Find where "(kpTwoCycleGap3Wide_shellBarrierAt hc R" occurs in the data below, and retype that line and every later line exactly.

·····

import Mathlib
import Summits.NavierStokesRegularity.NavierStokesRegularity.Theorems.SubOnsagerCeilingGapChain4
import Summits.NavierStokesRegularity.NavierStokesRegularity.Theorems.SubOnsagerCeilingGapArchitectures2
import HarnessLib

/-!
# RUNG 11 transported to the architecture classes: uniform KP permutation networks, uniform fan networks and the uniform
# 2-cycle at EVERY scale ratio `1 + ε₀ ∈ [29/20, 2]`
(helper file for crux stmt-NavierStokesRegularity-27057 `SubOnsagerCeiling.ForwardTailCeilingKP`, `--supports … --as helper`;
LEAD SOC g11; also a rung corner for the sister crux 27130)

The by-name strand transfers applied to RUNG 11 (`dyadicGapRange4_shellBarrier` ∪ `dyadicGapRange3_shellBarrier`, `ε₀ ∈ [9/20, 49/100]`, `SubOnsagerCeilingGapChain3/4`,
parametric route + bound-based fitter) and glued with `SubOnsagerCeilingGapArchitectures2` (`ε₀ ∈ [49/100, 1]`): `kpPerm_shellBarrier_gapRange3`,
`kpPermGap3Wide_shellBarrierAt`, `kpPermGap3Wide_ceilingAt`; `kpFan_shellBarrier_gapRange3`, `kpFanGap3Wide_shellBarrierAt`,
`kpFanGap3Wide_ceilingAt`; `kpTwoCycle_shellBarrier_gapRange3`, `kpTwoCycleGap3Wide_shellBarrierAt`, `kpTwoCycleGap3Wide_ceilingAt` — all
at every `ε₀ ∈ [9/20, 1]`. HONEST FRAMING: MODEL lattice ODEs (route SubOnsagerCeiling, rung TL-M2Break); nothing here bears on
Navier–Stokes regularity and no crux or summit is proved. [cite: BarbatoMorandinRomito2011, §2 Lemma 2.1, §3.2]
[cite: Tao2016AveragedNS, §4 (4.5), (4.13)]
-/

noncomputable section

-- the sub-problem namespace `NavierStokesRegularity.NavierStokesRegularity` is the tree's layout (D-0017)
set_option linter.dupNamespace false

namespace Summit.NavierStokesRegularity.NavierStokesRegularity.Theorems

open Set
open Literature.Analysis.FluidPDE.TaoCascade
open Summit.NavierStokesRegularity.NavierStokesRegularity.Theorems.SubOnsagerCeiling
open Summit.NavierStokesRegularity.NavierStokesRegularity.Theses

/-! ## Uniform KP permutation networks -/

/-- **Uniform KP permutation networks, gap range `ε₀ ∈ [9/20, 49/100]`**: the ν-uniform weighted per-shell bound (`θ = 101/200`,
`D = 100`), by the strand transfer applied to RUNGS 11/12 (`dyadicGapRange3/4_shellBarrier`) (BY NAME). MODEL lattice statement.
[cite: BarbatoMorandinRomito2011, §3.2] -/
theorem kpPerm_shellBarrier_gapRange3 {σ : Equiv.Perm (Fin 4)} {c : Fin 4 → ℝ} {ε₀ : ℝ}
    (hcyc : ∀ a, c (σ a) = c a) (hc : ∀ a, 0 ≤ c a) (hε : (9 : ℝ) / 20 ≤ ε₀)
    (hε1 : ε₀ ≤ (49 : ℝ) / 100) :
    ∀ ν : ℝ, 0 < ν → ∀ (X₀ : Fin 4 → ℝ) (s : ℝ), 0 < s → ∀ X : Fin 4 → ℤ → ℝ → ℝ,
      (∀ (i : Fin 4) (k : ℤ), X i k 0 = if k = 0 then X₀ i else 0) →
      (∀ (i : Fin 4) (k : ℤ), k < 0 → ∀ t : ℝ, X i k t = 0) →
      (∃ M : ℝ, ∀ (t : ℝ) (i : Fin 4) (k : ℤ), (1 + (1 + ε₀) ^ ((10 : ℝ) * k)) * |X i k t| ≤ M) →
      (∀ (i : Fin 4) (k : ℤ), Continuous (X i k)) →
      (∀ (i : Fin 4) (k : ℤ), ∀ t ∈ Set.Icc (0 : ℝ) s, HasDerivWithinAt (X i k)
        (quadTerm ε₀ (kpPermTable σ c) X i k t - ν * (1 + ε₀) ^ ((2 : ℝ) * k) * X i k t)
        (Set.Icc (0 : ℝ) s) t) →
      (∀ t ∈ Set.Icc (0 : ℝ) s, ∀ (i : Fin 4) (k : ℤ), 1 ≤ k → 0 ≤ X i k t) →
      ∀ t ∈ Set.Icc (0 : ℝ) s, ∀ (i : Fin 4) (k : ℕ),
        (1 + ε₀) ^ (2 * (101 / 200) * (k : ℝ)) * ((1 / 2 : ℝ) * X i (k : ℤ) t ^ 2) ≤
          100 * (∑ j : Fin 4, (1 / 2 : ℝ) * X₀ j ^ 2) :=
  kpPerm_shellBound_of_chain hcyc (by linarith) (by norm_num) fun a ha => by
    rcases le_total ε₀ ((47 : ℝ) / 100) with h | h
    · exact dyadicGapRange4_shellBarrier (lt_of_le_of_ne (hc a) (Ne.symm ha)) hε h
        (α := fun i₁ i₂ i₃ μ => c a * dyadicTable i₁ i₂ i₃ μ) (fun _ _ _ _ => rfl)
    · exact dyadicGapRange3_shellBarrier (lt_of_le_of_ne (hc a) (Ne.symm ha)) h hε1
        (α := fun i₁ i₂ i₃ μ => c a * dyadicTable i₁ i₂ i₃ μ) (fun _ _ _ _ => rfl)

/-- **`ShellBarrierAt R ε₀ (kpPermTable σ c)` for every spread `R`, every `ε₀ ∈ [9/20, 1]`, every `σ` and EVERY orbit-constant
`c`** (split at `49/100` onto `kpPermGap2Wide_shellBarrierAt`). MODEL lattice statement. [cite: BarbatoMorandinRomito2011, §3.2] -/
theorem kpPermGap3Wide_shellBarrierAt {σ : Equiv.Perm (Fin 4)} {c : Fin 4 → ℝ}
    (hcyc : ∀ a, c (σ a) = c a) :
    ∀ R : ℝ, ∀ ε₀ : ℝ, (9 : ℝ) / 20 ≤ ε₀ → ε₀ ≤ 1 → ShellBarrierAt R ε₀ (kpPermTable σ c) := by
  intro R ε₀ hε hε1
  rcases le_or_gt ε₀ ((49 : ℝ) / 100) with h | h
  · intro _hT hO
    have hc : ∀ a, 0 ≤ c a := kpPerm_coeff_nonneg_of_orthant hO
    exact ⟨101 / 200, by norm_num, 100, by norm_num, kpPerm_shellBarrier_gapRange3 hcyc hc hε h⟩
  · exact kpPermGap2Wide_shellBarrierAt hcyc R ε₀ h.le hε1

/-- **Tail ceiling for uniform KP permutation networks on `ε₀ ∈ [9/20, 1]`.** [cite: BarbatoMorandinRomito2011, §3.2] -/
theorem kpPermGap3Wide_ceilingAt {σ : Equiv.Perm (Fin 4)} {c : Fin 4 → ℝ} (hcyc : ∀ a, c (σ a) = c a) :
    ∀ R : ℝ, ∀ ε₀ : ℝ, (9 : ℝ) / 20 ≤ ε₀ → ε₀ ≤ 1 → CeilingAt R ε₀ (kpPermTable σ c) := by
  intro R ε₀ hε hε1
  exact subOnsagerCeiling_ceilingAt_of_shellBarrierAt (by linarith)
    (kpPermGap3Wide_shellBarrierAt hcyc R ε₀ hε hε1)

/-! ## Uniform KP fan networks -/

/-- **Uniform KP fan networks, gap range `ε₀ ∈ [9/20, 49/100]`** (RUNGS 11/12 (`dyadicGapRange3/4_shellBarrier`) BY NAME through
`kpFan_shellBound_of_chain`). MODEL lattice statement. [cite: BarbatoMorandinRomito2011, §3.2] -/
theorem kpFan_shellBarrier_gapRange3 {w : Fin 4 → ℝ} {ε₀ : ℝ} (hw : ∀ a, 0 ≤ w a)
    (hε : (9 : ℝ) / 20 ≤ ε₀) (hε1 : ε₀ ≤ (49 : ℝ) / 100) :
    ∀ ν : ℝ, 0 < ν → ∀ (X₀ : Fin 4 → ℝ) (s : ℝ), 0 < s → ∀ X : Fin 4 → ℤ → ℝ → ℝ,
      (∀ (i : Fin 4) (k : ℤ), X i k 0 = if k = 0 then X₀ i else 0) →
      (∀ (i : Fin 4) (k : ℤ), k < 0 → ∀ t : ℝ, X i k t = 0) →
      (∃ M : ℝ, ∀ (t : ℝ) (i : Fin 4) (k : ℤ), (1 + (1 + ε₀) ^ ((10 : ℝ) * k)) * |X i k t| ≤ M) →
      (∀ (i : Fin 4) (k : ℤ), Continuous (X i k)) →
      (∀ (i : Fin 4) (k : ℤ), ∀ t ∈ Set.Icc (0 : ℝ) s, HasDerivWithinAt (X i k)
        (quadTerm ε₀ (kpFanTable w) X i k t - ν * (1 + ε₀) ^ ((2 : ℝ) * k) * X i k t)
        (Set.Icc (0 : ℝ) s) t) →
      (∀ t ∈ Set.Icc (0 : ℝ) s, ∀ (i : Fin 4) (k : ℤ), 1 ≤ k → 0 ≤ X i k t) →
      ∀ t ∈ Set.Icc (0 : ℝ) s, ∀ (i : Fin 4) (k : ℕ),
        (1 + ε₀) ^ (2 * (101 / 200) * (k : ℝ)) * ((1 / 2 : ℝ) * X i (k : ℤ) t ^ 2) ≤
          100 * (∑ j : Fin 4, (1 / 2 : ℝ) * X₀ j ^ 2) := by
  intro ν hν X₀ s hs X hinit hlow hbd hcont hder hnn
  refine kpFan_shellBound_of_chain hw (by linarith) (by norm_num) (fun hW => ?_) hν hs hinit hlow hbd
    hcont hder hnn
  have hpos : 0 < ∑ j, w j ^ 2 :=
    lt_of_le_of_ne (Finset.sum_nonneg fun j _ => sq_nonneg (w j)) (Ne.symm hW)
  rcases le_total ε₀ ((47 : ℝ) / 100) with h | h
  · exact dyadicGapRange4_shellBarrier hpos hε h
      (α := fun i₁ i₂ i₃ μ => (∑ j, w j ^ 2) * dyadicTable i₁ i₂ i₃ μ) (fun _ _ _ _ => rfl)
  · exact dyadicGapRange3_shellBarrier hpos h hε1
      (α := fun i₁ i₂ i₃ μ => (∑ j, w j ^ 2) * dyadicTable i₁ i₂ i₃ μ) (fun _ _ _ _ => rfl)

/-- **`ShellBarrierAt R ε₀ (kpFanTable w)` for every spread `R`, every `ε₀ ∈ [9/20, 1]` and EVERY weight vector `w`** (split at
`49/100` onto `kpFanGap2Wide_shellBarrierAt`). MODEL lattice statement. [cite: BarbatoMorandinRomito2011, §3.2] -/
theorem kpFanGap3Wide_shellBarrierAt (w : Fin 4 → ℝ) :
    ∀ R : ℝ, ∀ ε₀ : ℝ, (9 : ℝ) / 20 ≤ ε₀ → ε₀ ≤ 1 → ShellBarrierAt R ε₀ (kpFanTable w) := by
  intro R ε₀ hε hε1
  rcases le_or_gt ε₀ ((49 : ℝ) / 100) with h | h
  · intro _hT hO
    have hw : ∀ a, 0 ≤ w a := kpFan_coeff_nonneg_of_orthant hO
    exact ⟨101 / 200, by norm_num, 100, by norm_num, kpFan_shellBarrier_gapRange3 hw hε h⟩
  · exact kpFanGap2Wide_shellBarrierAt w R ε₀ h.le hε1

/-- **Tail ceiling for uniform fan networks on `ε₀ ∈ [9/20, 1]`.** [cite: BarbatoMorandinRomito2011, §3.2] -/
theorem kpFanGap3Wide_ceilingAt (w : Fin 4 → ℝ) :
    ∀ R : ℝ, ∀ ε₀ : ℝ, (9 : ℝ) / 20 ≤ ε₀ → ε₀ ≤ 1 → CeilingAt R ε₀ (kpFanTable w) := by
  intro R ε₀ hε hε1
  exact subOnsagerCeiling_ceilingAt_of_shellBarrierAt (by linarith) (kpFanGap3Wide_shellBarrierAt w R ε₀ hε hε1)

/-! ## The uniform 2-cycle -/

/-- **Uniform KP 2-cycle, gap range `ε₀ ∈ [9/20, 49/100]`** (RUNGS 11/12 (`dyadicGapRange3/4_shellBarrier`) BY NAME through
`kpTwoCycle_shellBarrier_of_chain`). MODEL lattice statement. [cite: BarbatoMorandinRomito2011, §3.2] -/
theorem kpTwoCycle_shellBarrier_gapRange3 {c ε₀ : ℝ} (hc : 0 < c) (hε : (9 : ℝ) / 20 ≤ ε₀)
    (hε1 : ε₀ ≤ (49 : ℝ) / 100) :
    ∀ ν : ℝ, 0 < ν → ∀ (X₀ : Fin 4 → ℝ) (s : ℝ), 0 < s → ∀ X : Fin 4 → ℤ → ℝ → ℝ,
      (∀ (i : Fin 4) (k : ℤ), X i k 0 = if k = 0 then X₀ i else 0) →
      (∀ (i : Fin 4) (k : ℤ), k < 0 → ∀ t : ℝ, X i k t = 0) →
      (∃ M : ℝ, ∀ (t : ℝ) (i : Fin 4) (k : ℤ), (1 + (1 + ε₀) ^ ((10 : ℝ) * k)) * |X i k t| ≤ M) →
      (∀ (i : Fin 4) (k : ℤ), Continuous (X i k)) →
      (∀ (i : Fin 4) (k : ℤ), ∀ t ∈ Set.Icc (0 : ℝ) s, HasDerivWithinAt (X i k)
        (quadTerm ε₀ (kpTwoCycleTable c c) X i k t - ν * (1 + ε₀) ^ ((2 : ℝ) * k) * X i k t)
        (Set.Icc (0 : ℝ) s) t) →
      (∀ t ∈ Set.Icc (0 : ℝ) s, ∀ (i : Fin 4) (k : ℤ), 1 ≤ k → 0 ≤ X i k t) →
      ∀ t ∈ Set.Icc (0 : ℝ) s, ∀ (i : Fin 4) (k : ℕ),
        (1 + ε₀) ^ (2 * (101 / 200) * (k : ℝ)) * ((1 / 2 : ℝ) * X i (k : ℤ) t ^ 2) ≤
          100 * (∑ j : Fin 4, (1 / 2 : ℝ) * X₀ j ^ 2) := by
  rcases le_total ε₀ ((47 : ℝ) / 100) with h | h
  · exact kpTwoCycle_shellBarrier_of_chain (by linarith) (by norm_num)
      (dyadicGapRange4_shellBarrier hc hε h (α := fun i₁ i₂ i₃ μ => c * dyadicTable i₁ i₂ i₃ μ)
        (fun _ _ _ _ => rfl))
  · exact kpTwoCycle_shellBarrier_of_chain (by linarith) (by norm_num)
      (dyadicGapRange3_shellBarrier hc h hε1 (α := fun i₁ i₂ i₃ μ => c * dyadicTable i₁ i₂ i₃ μ)
        (fun _ _ _ _ => rfl))

/-- **`ShellBarrierAt R ε₀ (kpTwoCycleTable c c)` for every `R`, every `ε₀ ∈ [9/20, 1]`, every `c > 0`** (split at `49/100` onto
`kpTwoCycleGap2Wide_shellBarrierAt`). MODEL lattice statement. [cite: BarbatoMorandinRomito2011, §3.2] -/
theorem kpTwoCycleGap3Wide_shellBarrierAt {c : ℝ} (hc : 0 < c) :
    ∀ R : ℝ, ∀ ε₀ : ℝ, (9 : ℝ) / 20 ≤ ε₀ → ε₀ ≤ 1 → ShellBarrierAt R ε₀ (kpTwoCycleTable c c) := by
  intro R ε₀ hε hε1
  rcases le_or_gt ε₀ ((49 : ℝ) / 100) with h | h
  · intro _hT _hO
    exact ⟨101 / 200, by norm_num, 100, by norm_num, kpTwoCycle_shellBarrier_gapRange3 hc hε h⟩
  · exact kpTwoCycleGap2Wide_shellBarrierAt hc R ε₀ h.le hε1

/-- **Tail ceiling for the uniform 2-cycle on `ε₀ ∈ [9/20, 1]`.** [cite: BarbatoMorandinRomito2011, §3.2] -/
theorem kpTwoCycleGap3Wide_ceilingAt {c : ℝ} (hc : 0 < c) :
    ∀ R : ℝ, ∀ ε₀ : ℝ, (9 : ℝ) / 20 ≤ ε₀ → ε₀ ≤ 1 → CeilingAt R ε₀ (kpTwoCycleTable c c) := by
  intro R ε₀ hε hε1
  exact subOnsagerCeiling_ceilingAt_of_shellBarrierAt (by linarith)
    (kpTwoCycleGap3Wide_shellBarrierAt hc R ε₀ hε hε1)

end Summit.NavierStokesRegularity.NavierStokesRegularity.Theorems

end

·····

ANSWER TO THIS PROBLEM:
    (kpTwoCycleGap3Wide_shellBarrierAt hc R ε₀ hε hε1)

end Summit.NavierStokesRegularity.NavierStokesRegularity.Theorems

end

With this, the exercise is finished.